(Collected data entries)
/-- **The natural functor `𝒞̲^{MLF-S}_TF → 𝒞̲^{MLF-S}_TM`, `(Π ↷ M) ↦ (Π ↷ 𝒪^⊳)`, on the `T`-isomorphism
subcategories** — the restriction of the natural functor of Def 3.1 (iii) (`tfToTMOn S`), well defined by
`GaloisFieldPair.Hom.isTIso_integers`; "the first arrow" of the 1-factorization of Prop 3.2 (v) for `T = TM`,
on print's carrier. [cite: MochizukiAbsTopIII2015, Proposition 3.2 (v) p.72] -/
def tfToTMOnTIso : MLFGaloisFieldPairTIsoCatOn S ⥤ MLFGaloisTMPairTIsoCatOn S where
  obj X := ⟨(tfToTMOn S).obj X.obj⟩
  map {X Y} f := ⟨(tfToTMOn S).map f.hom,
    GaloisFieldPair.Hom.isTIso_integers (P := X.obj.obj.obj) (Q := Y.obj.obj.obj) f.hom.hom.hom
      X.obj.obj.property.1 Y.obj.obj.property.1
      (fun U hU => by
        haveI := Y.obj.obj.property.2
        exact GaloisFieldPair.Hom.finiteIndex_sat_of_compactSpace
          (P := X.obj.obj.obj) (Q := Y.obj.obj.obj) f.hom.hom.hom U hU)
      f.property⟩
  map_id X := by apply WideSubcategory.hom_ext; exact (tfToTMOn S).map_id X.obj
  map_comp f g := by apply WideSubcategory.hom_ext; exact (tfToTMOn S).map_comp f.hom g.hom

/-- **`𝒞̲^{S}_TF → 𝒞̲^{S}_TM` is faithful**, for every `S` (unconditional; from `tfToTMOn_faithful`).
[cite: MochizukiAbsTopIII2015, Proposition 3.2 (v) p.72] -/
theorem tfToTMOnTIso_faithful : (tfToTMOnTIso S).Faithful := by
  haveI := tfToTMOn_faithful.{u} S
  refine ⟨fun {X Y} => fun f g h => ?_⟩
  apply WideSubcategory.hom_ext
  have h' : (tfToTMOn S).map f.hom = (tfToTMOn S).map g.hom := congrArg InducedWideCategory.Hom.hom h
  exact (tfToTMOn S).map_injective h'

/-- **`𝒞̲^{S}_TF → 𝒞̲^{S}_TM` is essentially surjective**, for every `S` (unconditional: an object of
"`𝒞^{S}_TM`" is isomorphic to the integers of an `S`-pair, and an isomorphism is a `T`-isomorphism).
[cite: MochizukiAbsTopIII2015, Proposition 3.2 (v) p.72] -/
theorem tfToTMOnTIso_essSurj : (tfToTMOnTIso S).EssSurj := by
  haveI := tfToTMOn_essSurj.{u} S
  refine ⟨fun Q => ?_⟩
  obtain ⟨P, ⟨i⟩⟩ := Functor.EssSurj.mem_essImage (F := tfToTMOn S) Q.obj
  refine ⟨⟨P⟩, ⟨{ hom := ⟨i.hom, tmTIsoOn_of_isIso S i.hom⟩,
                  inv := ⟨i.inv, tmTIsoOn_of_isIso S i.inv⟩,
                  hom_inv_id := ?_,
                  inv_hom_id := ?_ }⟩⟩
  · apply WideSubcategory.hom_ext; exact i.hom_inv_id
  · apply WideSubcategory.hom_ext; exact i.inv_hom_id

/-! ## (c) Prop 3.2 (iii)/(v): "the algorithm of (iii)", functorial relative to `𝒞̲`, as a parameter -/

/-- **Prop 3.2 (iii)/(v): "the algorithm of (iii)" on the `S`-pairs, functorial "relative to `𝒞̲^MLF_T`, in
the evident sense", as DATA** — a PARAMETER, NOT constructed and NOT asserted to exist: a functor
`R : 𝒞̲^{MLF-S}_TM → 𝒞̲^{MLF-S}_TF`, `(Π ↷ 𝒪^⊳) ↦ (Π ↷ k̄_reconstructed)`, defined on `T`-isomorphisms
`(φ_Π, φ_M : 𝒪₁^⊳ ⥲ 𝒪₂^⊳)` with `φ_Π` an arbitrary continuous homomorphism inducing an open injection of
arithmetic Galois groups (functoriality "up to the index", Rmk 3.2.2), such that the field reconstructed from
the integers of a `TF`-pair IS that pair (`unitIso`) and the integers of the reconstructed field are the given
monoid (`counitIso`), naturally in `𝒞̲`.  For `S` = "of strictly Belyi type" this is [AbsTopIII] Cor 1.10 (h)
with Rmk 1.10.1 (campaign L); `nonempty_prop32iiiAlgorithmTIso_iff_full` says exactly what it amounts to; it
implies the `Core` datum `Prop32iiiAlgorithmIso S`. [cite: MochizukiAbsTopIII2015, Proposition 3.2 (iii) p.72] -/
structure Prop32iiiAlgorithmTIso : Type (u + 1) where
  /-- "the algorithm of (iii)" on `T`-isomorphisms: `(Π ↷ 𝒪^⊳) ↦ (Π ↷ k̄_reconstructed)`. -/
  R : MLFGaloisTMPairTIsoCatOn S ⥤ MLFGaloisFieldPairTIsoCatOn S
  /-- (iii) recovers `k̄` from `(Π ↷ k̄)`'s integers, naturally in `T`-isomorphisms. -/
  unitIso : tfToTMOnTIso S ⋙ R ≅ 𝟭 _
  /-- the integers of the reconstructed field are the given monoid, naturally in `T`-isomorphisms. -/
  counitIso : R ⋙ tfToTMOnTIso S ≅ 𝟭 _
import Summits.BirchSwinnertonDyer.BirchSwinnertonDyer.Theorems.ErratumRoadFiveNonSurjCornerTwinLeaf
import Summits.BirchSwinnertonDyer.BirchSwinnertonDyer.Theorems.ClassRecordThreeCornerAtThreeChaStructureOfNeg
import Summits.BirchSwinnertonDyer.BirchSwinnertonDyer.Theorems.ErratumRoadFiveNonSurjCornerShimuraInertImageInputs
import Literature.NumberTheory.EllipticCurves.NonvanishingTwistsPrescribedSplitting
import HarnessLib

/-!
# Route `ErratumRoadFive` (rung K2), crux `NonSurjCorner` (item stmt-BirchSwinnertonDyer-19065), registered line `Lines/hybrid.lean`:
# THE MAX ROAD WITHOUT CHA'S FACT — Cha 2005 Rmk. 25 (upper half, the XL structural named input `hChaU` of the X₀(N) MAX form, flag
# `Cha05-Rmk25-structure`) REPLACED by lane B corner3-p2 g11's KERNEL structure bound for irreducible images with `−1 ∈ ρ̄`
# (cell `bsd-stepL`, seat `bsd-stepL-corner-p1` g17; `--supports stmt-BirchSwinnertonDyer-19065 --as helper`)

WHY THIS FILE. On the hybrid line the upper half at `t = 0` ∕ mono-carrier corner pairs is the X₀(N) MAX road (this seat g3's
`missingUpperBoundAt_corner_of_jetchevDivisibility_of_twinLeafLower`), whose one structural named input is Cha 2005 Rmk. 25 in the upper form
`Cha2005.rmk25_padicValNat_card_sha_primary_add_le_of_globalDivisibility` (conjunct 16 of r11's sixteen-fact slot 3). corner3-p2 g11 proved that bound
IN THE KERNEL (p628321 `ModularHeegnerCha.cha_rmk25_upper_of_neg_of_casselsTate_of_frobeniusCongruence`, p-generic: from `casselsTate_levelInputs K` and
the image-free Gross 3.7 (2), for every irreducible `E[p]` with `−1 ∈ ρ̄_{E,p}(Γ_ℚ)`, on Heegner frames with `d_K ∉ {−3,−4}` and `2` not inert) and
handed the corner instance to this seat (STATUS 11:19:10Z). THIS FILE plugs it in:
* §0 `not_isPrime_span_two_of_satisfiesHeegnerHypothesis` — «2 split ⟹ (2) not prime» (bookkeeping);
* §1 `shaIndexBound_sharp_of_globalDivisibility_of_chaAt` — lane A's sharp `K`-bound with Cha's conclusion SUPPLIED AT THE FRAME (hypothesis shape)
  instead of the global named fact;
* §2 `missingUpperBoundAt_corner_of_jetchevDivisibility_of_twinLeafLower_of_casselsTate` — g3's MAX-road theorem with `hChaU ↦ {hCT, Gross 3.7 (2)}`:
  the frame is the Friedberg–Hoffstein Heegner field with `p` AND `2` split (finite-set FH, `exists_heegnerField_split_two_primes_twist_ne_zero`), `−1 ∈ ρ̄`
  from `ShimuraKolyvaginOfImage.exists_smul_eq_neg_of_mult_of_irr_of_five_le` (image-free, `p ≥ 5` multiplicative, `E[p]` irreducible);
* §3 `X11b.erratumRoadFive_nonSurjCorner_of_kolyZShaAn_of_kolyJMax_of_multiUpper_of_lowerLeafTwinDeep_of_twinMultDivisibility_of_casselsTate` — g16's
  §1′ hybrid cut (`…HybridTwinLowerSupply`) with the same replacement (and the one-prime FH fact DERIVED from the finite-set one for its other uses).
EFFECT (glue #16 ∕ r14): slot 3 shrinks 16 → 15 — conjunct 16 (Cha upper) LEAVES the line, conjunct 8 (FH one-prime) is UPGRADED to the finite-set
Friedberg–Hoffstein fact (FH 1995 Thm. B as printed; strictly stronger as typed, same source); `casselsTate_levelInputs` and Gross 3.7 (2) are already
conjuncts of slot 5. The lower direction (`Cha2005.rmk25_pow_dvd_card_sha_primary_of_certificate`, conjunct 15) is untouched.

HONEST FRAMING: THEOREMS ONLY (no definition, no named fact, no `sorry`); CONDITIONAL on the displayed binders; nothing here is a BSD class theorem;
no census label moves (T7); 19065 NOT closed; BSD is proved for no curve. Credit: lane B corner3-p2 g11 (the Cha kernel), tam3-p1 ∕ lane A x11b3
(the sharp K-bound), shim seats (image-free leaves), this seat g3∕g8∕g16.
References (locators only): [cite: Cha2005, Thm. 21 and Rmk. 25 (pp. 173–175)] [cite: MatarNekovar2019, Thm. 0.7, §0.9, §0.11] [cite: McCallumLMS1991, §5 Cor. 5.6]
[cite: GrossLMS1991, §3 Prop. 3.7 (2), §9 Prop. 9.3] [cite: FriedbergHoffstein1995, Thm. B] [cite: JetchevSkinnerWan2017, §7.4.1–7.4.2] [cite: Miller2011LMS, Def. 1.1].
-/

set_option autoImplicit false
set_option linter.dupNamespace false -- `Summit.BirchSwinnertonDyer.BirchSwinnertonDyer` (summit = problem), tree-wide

* * *

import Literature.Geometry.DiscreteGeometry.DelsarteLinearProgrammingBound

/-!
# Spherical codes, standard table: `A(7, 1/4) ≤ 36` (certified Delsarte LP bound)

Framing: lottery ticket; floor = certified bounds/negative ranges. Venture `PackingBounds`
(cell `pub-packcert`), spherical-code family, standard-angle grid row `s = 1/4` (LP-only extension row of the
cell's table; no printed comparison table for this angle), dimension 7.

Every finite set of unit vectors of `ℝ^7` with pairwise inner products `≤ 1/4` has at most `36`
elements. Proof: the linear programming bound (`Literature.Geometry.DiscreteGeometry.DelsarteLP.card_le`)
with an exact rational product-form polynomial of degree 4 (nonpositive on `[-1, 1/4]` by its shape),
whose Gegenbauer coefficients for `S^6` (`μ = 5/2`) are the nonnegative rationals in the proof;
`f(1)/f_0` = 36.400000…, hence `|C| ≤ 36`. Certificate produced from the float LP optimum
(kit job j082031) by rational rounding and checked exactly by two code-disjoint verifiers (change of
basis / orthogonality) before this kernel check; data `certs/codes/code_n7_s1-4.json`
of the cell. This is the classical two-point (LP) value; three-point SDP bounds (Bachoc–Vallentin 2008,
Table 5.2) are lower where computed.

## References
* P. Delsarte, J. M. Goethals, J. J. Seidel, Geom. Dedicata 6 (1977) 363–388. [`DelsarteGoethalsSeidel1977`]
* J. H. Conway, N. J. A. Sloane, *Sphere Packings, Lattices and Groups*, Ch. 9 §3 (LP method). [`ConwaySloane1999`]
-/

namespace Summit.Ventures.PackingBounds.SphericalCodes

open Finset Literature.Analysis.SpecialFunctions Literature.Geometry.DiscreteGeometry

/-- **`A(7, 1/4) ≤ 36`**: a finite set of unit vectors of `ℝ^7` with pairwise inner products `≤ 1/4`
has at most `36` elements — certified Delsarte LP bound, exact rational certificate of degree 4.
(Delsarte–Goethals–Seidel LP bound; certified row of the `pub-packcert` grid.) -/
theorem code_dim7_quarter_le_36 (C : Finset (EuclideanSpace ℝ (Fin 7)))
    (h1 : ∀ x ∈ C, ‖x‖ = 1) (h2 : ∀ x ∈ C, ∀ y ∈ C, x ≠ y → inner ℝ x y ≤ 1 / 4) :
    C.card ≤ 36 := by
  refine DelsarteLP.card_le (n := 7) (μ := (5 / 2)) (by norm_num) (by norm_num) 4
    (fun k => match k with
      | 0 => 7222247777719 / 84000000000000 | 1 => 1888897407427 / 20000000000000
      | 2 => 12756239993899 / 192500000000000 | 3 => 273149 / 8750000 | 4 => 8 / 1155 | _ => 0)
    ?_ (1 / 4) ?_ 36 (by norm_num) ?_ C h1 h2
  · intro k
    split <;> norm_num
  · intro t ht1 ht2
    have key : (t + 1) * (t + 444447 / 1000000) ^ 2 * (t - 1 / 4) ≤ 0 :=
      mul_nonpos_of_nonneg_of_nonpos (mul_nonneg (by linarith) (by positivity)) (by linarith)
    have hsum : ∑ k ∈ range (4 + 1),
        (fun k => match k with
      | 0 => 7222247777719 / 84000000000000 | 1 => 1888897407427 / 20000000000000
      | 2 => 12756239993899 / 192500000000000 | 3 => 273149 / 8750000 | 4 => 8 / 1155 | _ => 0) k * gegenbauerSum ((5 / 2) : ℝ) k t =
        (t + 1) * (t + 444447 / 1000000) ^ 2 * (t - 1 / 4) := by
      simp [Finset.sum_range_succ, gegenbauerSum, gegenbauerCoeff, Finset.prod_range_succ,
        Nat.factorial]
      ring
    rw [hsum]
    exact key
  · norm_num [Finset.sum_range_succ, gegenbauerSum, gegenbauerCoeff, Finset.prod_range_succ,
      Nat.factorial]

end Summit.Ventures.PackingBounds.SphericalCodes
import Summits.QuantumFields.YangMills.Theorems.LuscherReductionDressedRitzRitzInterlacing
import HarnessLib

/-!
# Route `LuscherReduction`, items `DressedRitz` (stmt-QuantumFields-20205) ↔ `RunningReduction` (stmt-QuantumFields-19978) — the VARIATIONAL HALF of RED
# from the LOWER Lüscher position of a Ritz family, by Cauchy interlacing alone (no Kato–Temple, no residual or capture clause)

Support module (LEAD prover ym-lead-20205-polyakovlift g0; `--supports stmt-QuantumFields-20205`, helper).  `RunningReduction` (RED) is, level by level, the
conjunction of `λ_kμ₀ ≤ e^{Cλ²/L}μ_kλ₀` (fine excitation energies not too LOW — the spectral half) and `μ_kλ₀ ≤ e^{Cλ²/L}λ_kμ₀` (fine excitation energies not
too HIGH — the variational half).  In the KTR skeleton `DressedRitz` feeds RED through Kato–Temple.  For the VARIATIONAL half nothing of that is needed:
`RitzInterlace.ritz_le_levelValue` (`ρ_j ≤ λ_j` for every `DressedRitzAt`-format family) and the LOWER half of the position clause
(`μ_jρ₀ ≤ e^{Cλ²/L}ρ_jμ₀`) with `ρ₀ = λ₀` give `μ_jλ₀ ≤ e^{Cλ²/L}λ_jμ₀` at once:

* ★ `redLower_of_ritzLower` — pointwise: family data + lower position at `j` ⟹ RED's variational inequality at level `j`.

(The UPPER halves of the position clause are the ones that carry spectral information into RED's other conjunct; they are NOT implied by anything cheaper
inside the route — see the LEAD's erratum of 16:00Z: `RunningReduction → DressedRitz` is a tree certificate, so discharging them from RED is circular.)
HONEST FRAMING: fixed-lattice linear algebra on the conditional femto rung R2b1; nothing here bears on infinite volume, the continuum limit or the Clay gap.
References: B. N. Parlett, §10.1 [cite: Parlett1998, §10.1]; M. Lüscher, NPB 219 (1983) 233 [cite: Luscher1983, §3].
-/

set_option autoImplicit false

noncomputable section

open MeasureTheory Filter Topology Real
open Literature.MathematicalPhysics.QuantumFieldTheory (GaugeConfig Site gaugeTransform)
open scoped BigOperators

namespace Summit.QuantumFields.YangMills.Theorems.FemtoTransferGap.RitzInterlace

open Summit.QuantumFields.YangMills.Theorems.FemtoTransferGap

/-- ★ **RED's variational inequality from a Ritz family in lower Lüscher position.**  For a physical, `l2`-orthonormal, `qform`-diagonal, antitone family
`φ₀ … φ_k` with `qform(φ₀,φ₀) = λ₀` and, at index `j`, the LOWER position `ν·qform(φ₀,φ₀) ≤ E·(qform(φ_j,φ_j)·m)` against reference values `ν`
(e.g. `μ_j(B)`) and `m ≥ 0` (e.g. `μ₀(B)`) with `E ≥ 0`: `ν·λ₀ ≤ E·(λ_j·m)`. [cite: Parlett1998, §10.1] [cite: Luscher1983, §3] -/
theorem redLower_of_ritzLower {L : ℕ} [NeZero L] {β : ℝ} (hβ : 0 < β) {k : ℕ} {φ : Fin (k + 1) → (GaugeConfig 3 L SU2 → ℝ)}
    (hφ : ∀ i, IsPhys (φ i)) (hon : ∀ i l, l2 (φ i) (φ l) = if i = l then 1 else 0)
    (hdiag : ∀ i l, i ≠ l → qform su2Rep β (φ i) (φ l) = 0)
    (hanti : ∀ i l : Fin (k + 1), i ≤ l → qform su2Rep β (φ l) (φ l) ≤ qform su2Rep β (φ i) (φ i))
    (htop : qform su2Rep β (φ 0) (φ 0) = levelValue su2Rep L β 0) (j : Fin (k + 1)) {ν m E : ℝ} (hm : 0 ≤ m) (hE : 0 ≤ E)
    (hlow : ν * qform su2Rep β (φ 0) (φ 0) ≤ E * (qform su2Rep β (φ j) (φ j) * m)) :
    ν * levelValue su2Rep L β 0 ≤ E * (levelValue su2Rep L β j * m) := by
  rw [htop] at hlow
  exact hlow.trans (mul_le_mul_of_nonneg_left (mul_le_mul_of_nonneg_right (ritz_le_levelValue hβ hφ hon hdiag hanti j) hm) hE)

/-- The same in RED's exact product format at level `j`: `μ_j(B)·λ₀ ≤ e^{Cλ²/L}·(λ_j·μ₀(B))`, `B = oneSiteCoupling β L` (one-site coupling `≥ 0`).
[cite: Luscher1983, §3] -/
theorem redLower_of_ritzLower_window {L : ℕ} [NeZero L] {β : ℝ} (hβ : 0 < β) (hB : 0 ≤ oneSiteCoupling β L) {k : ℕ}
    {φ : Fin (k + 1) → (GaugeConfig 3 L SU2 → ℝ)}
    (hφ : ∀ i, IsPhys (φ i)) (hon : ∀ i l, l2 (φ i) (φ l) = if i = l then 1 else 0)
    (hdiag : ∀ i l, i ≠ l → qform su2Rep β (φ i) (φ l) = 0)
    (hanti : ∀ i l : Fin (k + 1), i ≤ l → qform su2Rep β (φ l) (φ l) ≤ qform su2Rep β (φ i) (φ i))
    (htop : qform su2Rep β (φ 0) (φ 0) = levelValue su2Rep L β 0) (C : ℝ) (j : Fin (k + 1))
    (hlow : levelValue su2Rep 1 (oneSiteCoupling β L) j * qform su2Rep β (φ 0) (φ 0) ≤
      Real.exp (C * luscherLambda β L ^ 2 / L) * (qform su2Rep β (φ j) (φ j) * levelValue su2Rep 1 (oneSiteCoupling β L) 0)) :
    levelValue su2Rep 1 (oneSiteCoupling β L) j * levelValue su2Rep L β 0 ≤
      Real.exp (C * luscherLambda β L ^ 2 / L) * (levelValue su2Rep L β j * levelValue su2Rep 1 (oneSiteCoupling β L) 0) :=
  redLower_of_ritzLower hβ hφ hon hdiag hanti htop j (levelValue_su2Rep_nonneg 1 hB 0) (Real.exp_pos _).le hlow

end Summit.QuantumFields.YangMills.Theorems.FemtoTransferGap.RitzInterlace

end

### Requirement
Identify each line in the records above containing the word "SphericalCodes"; copy those lines.

### Result of the task
namespace Summit.Ventures.PackingBounds.SphericalCodes
end Summit.Ventures.PackingBounds.SphericalCodes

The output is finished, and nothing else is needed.